**Supplied data:**
= Beginning of Section =

/-! ### The restricted squarefree divisor count of `F(n)` -/

/-- Submultiplicativity of the restricted squarefree divisor count:
`τ♭_R(ab) ≤ τ♭_R(a) τ♭_R(b)` (`d ↦ (gcd(d,a), d/gcd(d,a))`). [folklore] -/
theorem card_sqfree_dvd_mul_le (R a b : ℕ) :
    ((Icc 1 R).filter (fun d => Squarefree d ∧ d ∣ a * b)).card ≤
      ((Icc 1 R).filter (fun d => Squarefree d ∧ d ∣ a)).card *
        ((Icc 1 R).filter (fun d => Squarefree d ∧ d ∣ b)).card := by
  classical
  rw [← Finset.card_product]
  refine Finset.card_le_card_of_injOn (fun d => (Nat.gcd d a, d / Nat.gcd d a)) ?_ ?_
  · intro d hd
    rw [Finset.mem_coe, Finset.mem_filter, Finset.mem_Icc] at hd
    obtain ⟨⟨hd1, hdR⟩, hsq, hdvd⟩ := hd
    set d₁ := Nat.gcd d a with hd₁
    have hd₁d : d₁ ∣ d := Nat.gcd_dvd_left d a
    have hd₁pos : 0 < d₁ := Nat.gcd_pos_of_pos_left a (by omega)
    have hmul : d / d₁ * d₁ = d := Nat.div_mul_cancel hd₁d
    have hd₂d : d / d₁ ∣ d := Nat.div_dvd_of_dvd hd₁d
    have hd₂pos : 0 < d / d₁ := Nat.div_pos (Nat.le_of_dvd (by omega) hd₁d) hd₁pos
    have hcop : Nat.Coprime d₁ (d / d₁) := by
      refine Nat.coprime_of_squarefree_mul ?_
      rwa [mul_comm, hmul]
    have hcop2 : Nat.Coprime (d / d₁) a := by
      rw [Nat.coprime_iff_gcd_eq_one]
      set g := Nat.gcd (d / d₁) a with hg
      have hg1 : g ∣ d₁ := Nat.dvd_gcd ((Nat.gcd_dvd_left _ _).trans hd₂d) (Nat.gcd_dvd_right _ _)
      have hg2 : g ∣ d / d₁ := Nat.gcd_dvd_left _ _
      exact Nat.Coprime.eq_one_of_dvd (Nat.Coprime.coprime_dvd_left hg1 hcop) hg2
    have hd₂b : d / d₁ ∣ b := hcop2.dvd_of_dvd_mul_left (hd₂d.trans hdvd)
    simp only [Finset.coe_product, Set.mem_prod, Finset.mem_coe, Finset.mem_filter, Finset.mem_Icc]
    refine ⟨⟨⟨hd₁pos, (Nat.le_of_dvd (by omega) hd₁d).trans hdR⟩, hsq.squarefree_of_dvd hd₁d,
      Nat.gcd_dvd_right d a⟩, ⟨hd₂pos, (Nat.le_of_dvd (by omega) hd₂d).trans hdR⟩,
      hsq.squarefree_of_dvd hd₂d, hd₂b⟩
  · intro d hd d' hd' h
    simp only [Prod.mk.injEq] at h
    have h1 : d / Nat.gcd d a * Nat.gcd d a = d := Nat.div_mul_cancel (Nat.gcd_dvd_left d a)
    have h2 : d' / Nat.gcd d' a * Nat.gcd d' a = d' := Nat.div_mul_cancel (Nat.gcd_dvd_left d' a)
    calc d = d / Nat.gcd d a * Nat.gcd d a := h1.symm
      _ = d' / Nat.gcd d' a * Nat.gcd d' a := by rw [h.2, h.1]
      _ = d' := h2

/-- `τ♭_R(∏_{h ∈ H} m_h) ≤ ∏_{h ∈ H} τ♭_R(m_h)`. [folklore] -/
theorem card_sqfree_dvd_prod_le {ι : Type*} (R : ℕ) (s : Finset ι) (m : ι → ℕ) :
    ((Icc 1 R).filter (fun d => Squarefree d ∧ d ∣ ∏ i ∈ s, m i)).card ≤
      ∏ i ∈ s, ((Icc 1 R).filter (fun d => Squarefree d ∧ d ∣ m i)).card := by
  classical
  induction s using Finset.induction_on with
  | empty =>
    rw [Finset.prod_empty, Finset.prod_empty]
    refine (Finset.card_le_card (t := {1}) ?_).trans (by simp)
    intro d hd
    rw [Finset.mem_filter, Nat.dvd_one] at hd
    rw [Finset.mem_singleton]; exact hd.2.2
  | insert a s ha ih =>
    rw [Finset.prod_insert ha, Finset.prod_insert ha]
    exact (card_sqfree_dvd_mul_le R _ _).trans (Nat.mul_le_mul_left _ ih)

/-- `|∏ᵢ zᵢ| = ∏ᵢ |zᵢ|` for integers (`natAbs`). [folklore] -/
theorem natAbs_prod {ι : Type*} (s : Finset ι) (z : ι → ℤ) :
    (∏ i ∈ s, z i).natAbs = ∏ i ∈ s, (z i).natAbs := by
  classical
  induction s using Finset.induction_on with
  | empty => simp
  | insert a s ha ih => rw [Finset.prod_insert ha, Finset.prod_insert ha, Int.natAbs_mul, ih]

/-- **`d_R(n) ≤ ∏_{h ∈ H} τ♭_R(|n + h|)`**: a set `M ⊆ Z(n)` of primes with `∏ M ≤ R` gives the
squarefree divisor `∏ M ≤ R` of `F(n) = ∏_h (n+h)`, and `τ♭_R` is submultiplicative.
[cite: GreenTao2006Restriction, proof of Prop. 3.1 (ii) ("`β(n) ≤ G(R) d(F(n))²`")] -/
theorem divCount_le_prod_card (R : ℕ) (n : ℤ) :
    divCount H R n ≤
      ∏ h ∈ H, ((Icc 1 R).filter (fun d => Squarefree d ∧ d ∣ (n + h).natAbs)).card := by
  classical
  -- step 1: inject into the squarefree divisors `≤ R` of `|F(n)|`
  have h1 : divCount H R n ≤
      ((Icc 1 R).filter (fun d => Squarefree d ∧ d ∣ (∏ h ∈ H, (n + h)).natAbs)).card := by
    unfold divCount
    refine Finset.card_le_card_of_injOn (fun M => ∏ p ∈ M, p) ?_ ?_
    · intro M hM
      rw [Finset.mem_coe, Finset.mem_filter, Finset.mem_powerset] at hM
      have hprime : ∀ p ∈ M, p.Prime := fun p hp =>
        Nat.prime_of_mem_primesLE (mem_badPrimes.1 (hM.1 hp)).1
      have hsq : Squarefree (∏ p ∈ M, p) := by
        have key : ∀ s : Finset ℕ, (∀ p ∈ s, p.Prime) → Squarefree (∏ p ∈ s, p) := by
          intro s
          induction s using Finset.induction_on with
          | empty => intro _; simp
          | insert a s ha ih =>
            intro hs
            rw [Finset.prod_insert ha]
            have hap : a.Prime := hs a (Finset.mem_insert_self a s)
            have hs' : ∀ p ∈ s, p.Prime := fun p hp => hs p (Finset.mem_insert_of_mem hp)
            have hcop : a.Coprime (∏ p ∈ s, p) := by
              refine Nat.Coprime.prod_right fun p hp => (Nat.coprime_primes hap (hs' p hp)).2 ?_
              rintro rfl; exact ha hp
            exact (Nat.squarefree_mul hcop).2 ⟨hap.squarefree, ih hs'⟩
        exact key M hprime
      rw [Finset.mem_coe, Finset.mem_filter, Finset.mem_Icc]
      refine ⟨⟨Finset.prod_pos fun p hp => (hprime p hp).pos, hM.2⟩, hsq, ?_⟩
      -- `∏ M ∣ |F(n)|`
      refine Finset.prod_primes_dvd _ (fun p hp => (hprime p hp).prime) (fun p hp => ?_)
      obtain ⟨h, hh, hdvd⟩ := (mem_badPrimes.1 (hM.1 hp)).2
      rw [← Int.natCast_dvd]
      exact hdvd.trans (Finset.dvd_prod_of_mem _ hh)
    · intro M hM M' hM' heq
      rw [Finset.mem_coe, Finset.mem_filter, Finset.mem_powerset] at hM hM'
      have hp : ∀ p ∈ M, p.Prime := fun p hp => Nat.prime_of_mem_primesLE (mem_badPrimes.1 (hM.1 hp)).1
      have hp' : ∀ p ∈ M', p.Prime := fun p hp => Nat.prime_of_mem_primesLE (mem_badPrimes.1 (hM'.1 hp)).1
      simp only at heq
      rw [← Nat.primeFactors_prod hp, ← Nat.primeFactors_prod hp', heq]
  refine h1.trans ?_
  rw [natAbs_prod]
  exact card_sqfree_dvd_prod_le R H _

= End of Section =

**Exercise goal:** Can you repeat, word for word, every line above from the one containing "calc d = d /" down to the one containing "i)).card := by", including both?

**Finished task:**
    calc d = d / Nat.gcd d a * Nat.gcd d a := h1.symm
      _ = d' / Nat.gcd d' a * Nat.gcd d' a := by rw [h.2, h.1]
      _ = d' := h2

/-- `τ♭_R(∏_{h ∈ H} m_h) ≤ ∏_{h ∈ H} τ♭_R(m_h)`. [folklore] -/
theorem card_sqfree_dvd_prod_le {ι : Type*} (R : ℕ) (s : Finset ι) (m : ι → ℕ) :
    ((Icc 1 R).filter (fun d => Squarefree d ∧ d ∣ ∏ i ∈ s, m i)).card ≤
      ∏ i ∈ s, ((Icc 1 R).filter (fun d => Squarefree d ∧ d ∣ m i)).card := by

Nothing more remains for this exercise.